TASK DIRECTIONS: Retype, word for word, every line from the one holding "are finite by" through the one holding "noncomputable section" in the entries below, both included, and only those lines.

* * * *

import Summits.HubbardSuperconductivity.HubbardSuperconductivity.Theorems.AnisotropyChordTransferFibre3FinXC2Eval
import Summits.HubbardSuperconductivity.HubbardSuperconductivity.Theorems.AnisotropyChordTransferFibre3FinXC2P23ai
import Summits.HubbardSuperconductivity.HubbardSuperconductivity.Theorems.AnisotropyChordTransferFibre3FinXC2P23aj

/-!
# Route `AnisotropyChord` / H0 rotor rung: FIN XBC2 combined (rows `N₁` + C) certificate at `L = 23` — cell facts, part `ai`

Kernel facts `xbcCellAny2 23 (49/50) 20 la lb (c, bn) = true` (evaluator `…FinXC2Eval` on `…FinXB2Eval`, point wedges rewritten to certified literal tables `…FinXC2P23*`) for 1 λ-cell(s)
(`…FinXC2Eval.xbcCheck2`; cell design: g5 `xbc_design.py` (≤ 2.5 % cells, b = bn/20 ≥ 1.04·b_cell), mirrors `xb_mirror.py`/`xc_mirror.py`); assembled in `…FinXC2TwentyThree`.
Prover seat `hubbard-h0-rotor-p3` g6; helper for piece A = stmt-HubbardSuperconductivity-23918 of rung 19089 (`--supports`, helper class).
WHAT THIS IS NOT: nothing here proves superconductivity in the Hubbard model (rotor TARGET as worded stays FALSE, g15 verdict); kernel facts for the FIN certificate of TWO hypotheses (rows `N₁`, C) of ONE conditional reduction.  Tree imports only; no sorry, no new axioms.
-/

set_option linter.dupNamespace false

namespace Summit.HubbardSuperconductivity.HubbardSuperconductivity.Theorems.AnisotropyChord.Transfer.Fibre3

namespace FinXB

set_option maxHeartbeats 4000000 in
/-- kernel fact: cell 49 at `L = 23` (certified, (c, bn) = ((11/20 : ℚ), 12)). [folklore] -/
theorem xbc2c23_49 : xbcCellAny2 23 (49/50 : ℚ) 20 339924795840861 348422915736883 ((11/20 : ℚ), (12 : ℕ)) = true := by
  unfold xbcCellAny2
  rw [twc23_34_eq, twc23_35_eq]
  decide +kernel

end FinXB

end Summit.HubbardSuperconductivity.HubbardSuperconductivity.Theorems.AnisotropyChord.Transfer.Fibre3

* * * *

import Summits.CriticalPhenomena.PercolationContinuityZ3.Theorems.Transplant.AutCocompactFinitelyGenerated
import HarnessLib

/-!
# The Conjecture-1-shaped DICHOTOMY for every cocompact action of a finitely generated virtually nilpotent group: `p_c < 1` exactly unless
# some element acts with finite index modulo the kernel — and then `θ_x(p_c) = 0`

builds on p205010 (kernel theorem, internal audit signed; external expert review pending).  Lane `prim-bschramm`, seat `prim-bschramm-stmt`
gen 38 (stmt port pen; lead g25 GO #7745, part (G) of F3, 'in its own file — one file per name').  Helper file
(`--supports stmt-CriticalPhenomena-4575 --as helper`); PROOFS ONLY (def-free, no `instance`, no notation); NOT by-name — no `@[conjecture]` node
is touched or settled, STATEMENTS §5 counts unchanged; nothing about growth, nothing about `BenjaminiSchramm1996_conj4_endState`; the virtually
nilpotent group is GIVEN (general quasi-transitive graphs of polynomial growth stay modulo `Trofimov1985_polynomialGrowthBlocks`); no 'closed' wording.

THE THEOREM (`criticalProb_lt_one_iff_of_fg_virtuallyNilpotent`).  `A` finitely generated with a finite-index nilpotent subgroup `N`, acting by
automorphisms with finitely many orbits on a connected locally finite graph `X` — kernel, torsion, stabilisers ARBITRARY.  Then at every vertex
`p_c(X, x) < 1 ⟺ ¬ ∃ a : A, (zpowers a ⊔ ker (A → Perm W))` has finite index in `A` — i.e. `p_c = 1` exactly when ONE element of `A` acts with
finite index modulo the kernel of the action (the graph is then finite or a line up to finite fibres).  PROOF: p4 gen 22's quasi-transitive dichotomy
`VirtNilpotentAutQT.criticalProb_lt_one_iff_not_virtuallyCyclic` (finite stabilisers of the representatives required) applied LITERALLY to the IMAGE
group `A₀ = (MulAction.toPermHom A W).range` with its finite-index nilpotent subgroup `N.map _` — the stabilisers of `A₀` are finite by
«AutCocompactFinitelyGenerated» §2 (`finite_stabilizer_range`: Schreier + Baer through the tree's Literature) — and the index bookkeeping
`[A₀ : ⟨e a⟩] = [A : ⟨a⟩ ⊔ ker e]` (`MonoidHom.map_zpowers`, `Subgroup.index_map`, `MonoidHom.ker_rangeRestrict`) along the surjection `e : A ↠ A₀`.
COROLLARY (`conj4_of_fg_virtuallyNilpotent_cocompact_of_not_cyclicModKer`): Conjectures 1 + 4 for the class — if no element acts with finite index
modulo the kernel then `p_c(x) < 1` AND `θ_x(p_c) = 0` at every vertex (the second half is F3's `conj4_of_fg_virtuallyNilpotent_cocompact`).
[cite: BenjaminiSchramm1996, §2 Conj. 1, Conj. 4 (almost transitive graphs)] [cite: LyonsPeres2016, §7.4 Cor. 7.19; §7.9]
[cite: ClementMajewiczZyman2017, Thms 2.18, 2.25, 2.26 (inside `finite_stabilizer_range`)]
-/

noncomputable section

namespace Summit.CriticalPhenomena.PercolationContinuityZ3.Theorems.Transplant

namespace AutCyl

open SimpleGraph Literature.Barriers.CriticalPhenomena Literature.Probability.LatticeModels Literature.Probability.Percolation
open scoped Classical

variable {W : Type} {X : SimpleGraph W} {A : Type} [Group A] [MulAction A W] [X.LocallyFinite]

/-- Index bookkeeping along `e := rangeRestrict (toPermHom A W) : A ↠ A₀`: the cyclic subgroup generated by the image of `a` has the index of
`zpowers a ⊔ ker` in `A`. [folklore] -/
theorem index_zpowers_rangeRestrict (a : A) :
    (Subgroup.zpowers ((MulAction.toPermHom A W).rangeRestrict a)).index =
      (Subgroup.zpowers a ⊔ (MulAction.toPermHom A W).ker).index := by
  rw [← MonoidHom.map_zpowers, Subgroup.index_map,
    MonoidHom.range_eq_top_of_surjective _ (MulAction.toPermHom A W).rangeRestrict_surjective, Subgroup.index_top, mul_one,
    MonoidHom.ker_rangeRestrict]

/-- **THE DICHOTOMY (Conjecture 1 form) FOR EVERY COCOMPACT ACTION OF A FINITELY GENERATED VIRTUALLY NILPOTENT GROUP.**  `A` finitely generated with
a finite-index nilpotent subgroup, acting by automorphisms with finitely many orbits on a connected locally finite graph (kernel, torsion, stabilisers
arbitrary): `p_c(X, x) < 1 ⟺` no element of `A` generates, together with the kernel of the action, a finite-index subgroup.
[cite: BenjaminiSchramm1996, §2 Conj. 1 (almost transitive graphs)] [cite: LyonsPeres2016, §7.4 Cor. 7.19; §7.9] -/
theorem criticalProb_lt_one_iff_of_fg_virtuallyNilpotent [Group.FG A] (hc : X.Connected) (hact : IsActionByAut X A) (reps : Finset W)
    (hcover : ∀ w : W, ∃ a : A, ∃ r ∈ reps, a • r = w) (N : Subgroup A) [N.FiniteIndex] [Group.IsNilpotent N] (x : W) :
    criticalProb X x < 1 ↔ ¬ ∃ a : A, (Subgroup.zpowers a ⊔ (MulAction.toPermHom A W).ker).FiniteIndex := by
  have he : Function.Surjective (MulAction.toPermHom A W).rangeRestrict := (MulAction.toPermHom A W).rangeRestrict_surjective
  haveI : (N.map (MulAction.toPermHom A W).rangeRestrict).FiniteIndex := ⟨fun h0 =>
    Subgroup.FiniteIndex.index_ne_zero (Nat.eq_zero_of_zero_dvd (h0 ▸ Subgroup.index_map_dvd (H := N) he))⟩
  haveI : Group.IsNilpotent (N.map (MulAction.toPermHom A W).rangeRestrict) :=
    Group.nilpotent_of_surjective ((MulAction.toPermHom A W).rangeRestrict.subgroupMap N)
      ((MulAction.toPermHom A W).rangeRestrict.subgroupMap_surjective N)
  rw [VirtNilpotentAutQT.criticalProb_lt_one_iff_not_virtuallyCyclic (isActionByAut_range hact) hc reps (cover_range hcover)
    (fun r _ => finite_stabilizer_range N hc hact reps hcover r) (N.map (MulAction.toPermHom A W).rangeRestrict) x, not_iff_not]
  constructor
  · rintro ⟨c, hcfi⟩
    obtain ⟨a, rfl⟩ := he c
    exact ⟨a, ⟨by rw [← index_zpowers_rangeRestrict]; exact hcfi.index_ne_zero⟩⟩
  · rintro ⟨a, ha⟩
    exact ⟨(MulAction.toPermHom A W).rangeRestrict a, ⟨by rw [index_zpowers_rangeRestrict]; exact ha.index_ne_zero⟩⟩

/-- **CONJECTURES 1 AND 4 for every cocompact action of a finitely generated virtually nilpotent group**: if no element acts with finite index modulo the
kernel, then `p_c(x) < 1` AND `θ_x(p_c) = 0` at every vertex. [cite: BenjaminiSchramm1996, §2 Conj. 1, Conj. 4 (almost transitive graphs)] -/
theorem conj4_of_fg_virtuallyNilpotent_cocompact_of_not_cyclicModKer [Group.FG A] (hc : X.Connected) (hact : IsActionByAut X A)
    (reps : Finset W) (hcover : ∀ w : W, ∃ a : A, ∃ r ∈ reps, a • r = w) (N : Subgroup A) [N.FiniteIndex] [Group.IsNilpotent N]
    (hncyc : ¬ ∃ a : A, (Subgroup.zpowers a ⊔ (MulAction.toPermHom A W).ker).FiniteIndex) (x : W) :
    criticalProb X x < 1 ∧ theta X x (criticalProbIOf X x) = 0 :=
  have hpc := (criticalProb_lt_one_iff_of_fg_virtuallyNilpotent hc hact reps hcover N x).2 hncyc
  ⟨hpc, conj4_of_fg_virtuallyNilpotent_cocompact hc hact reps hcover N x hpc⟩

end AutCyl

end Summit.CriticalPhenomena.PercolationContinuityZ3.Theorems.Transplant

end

* * * *

WRITTEN ANSWER:
group `A₀ = (MulAction.toPermHom A W).range` with its finite-index nilpotent subgroup `N.map _` — the stabilisers of `A₀` are finite by
«AutCocompactFinitelyGenerated» §2 (`finite_stabilizer_range`: Schreier + Baer through the tree's Literature) — and the index bookkeeping
`[A₀ : ⟨e a⟩] = [A : ⟨a⟩ ⊔ ker e]` (`MonoidHom.map_zpowers`, `Subgroup.index_map`, `MonoidHom.ker_rangeRestrict`) along the surjection `e : A ↠ A₀`.
COROLLARY (`conj4_of_fg_virtuallyNilpotent_cocompact_of_not_cyclicModKer`): Conjectures 1 + 4 for the class — if no element acts with finite index
modulo the kernel then `p_c(x) < 1` AND `θ_x(p_c) = 0` at every vertex (the second half is F3's `conj4_of_fg_virtuallyNilpotent_cocompact`).
[cite: BenjaminiSchramm1996, §2 Conj. 1, Conj. 4 (almost transitive graphs)] [cite: LyonsPeres2016, §7.4 Cor. 7.19; §7.9]
[cite: ClementMajewiczZyman2017, Thms 2.18, 2.25, 2.26 (inside `finite_stabilizer_range`)]
-/

noncomputable section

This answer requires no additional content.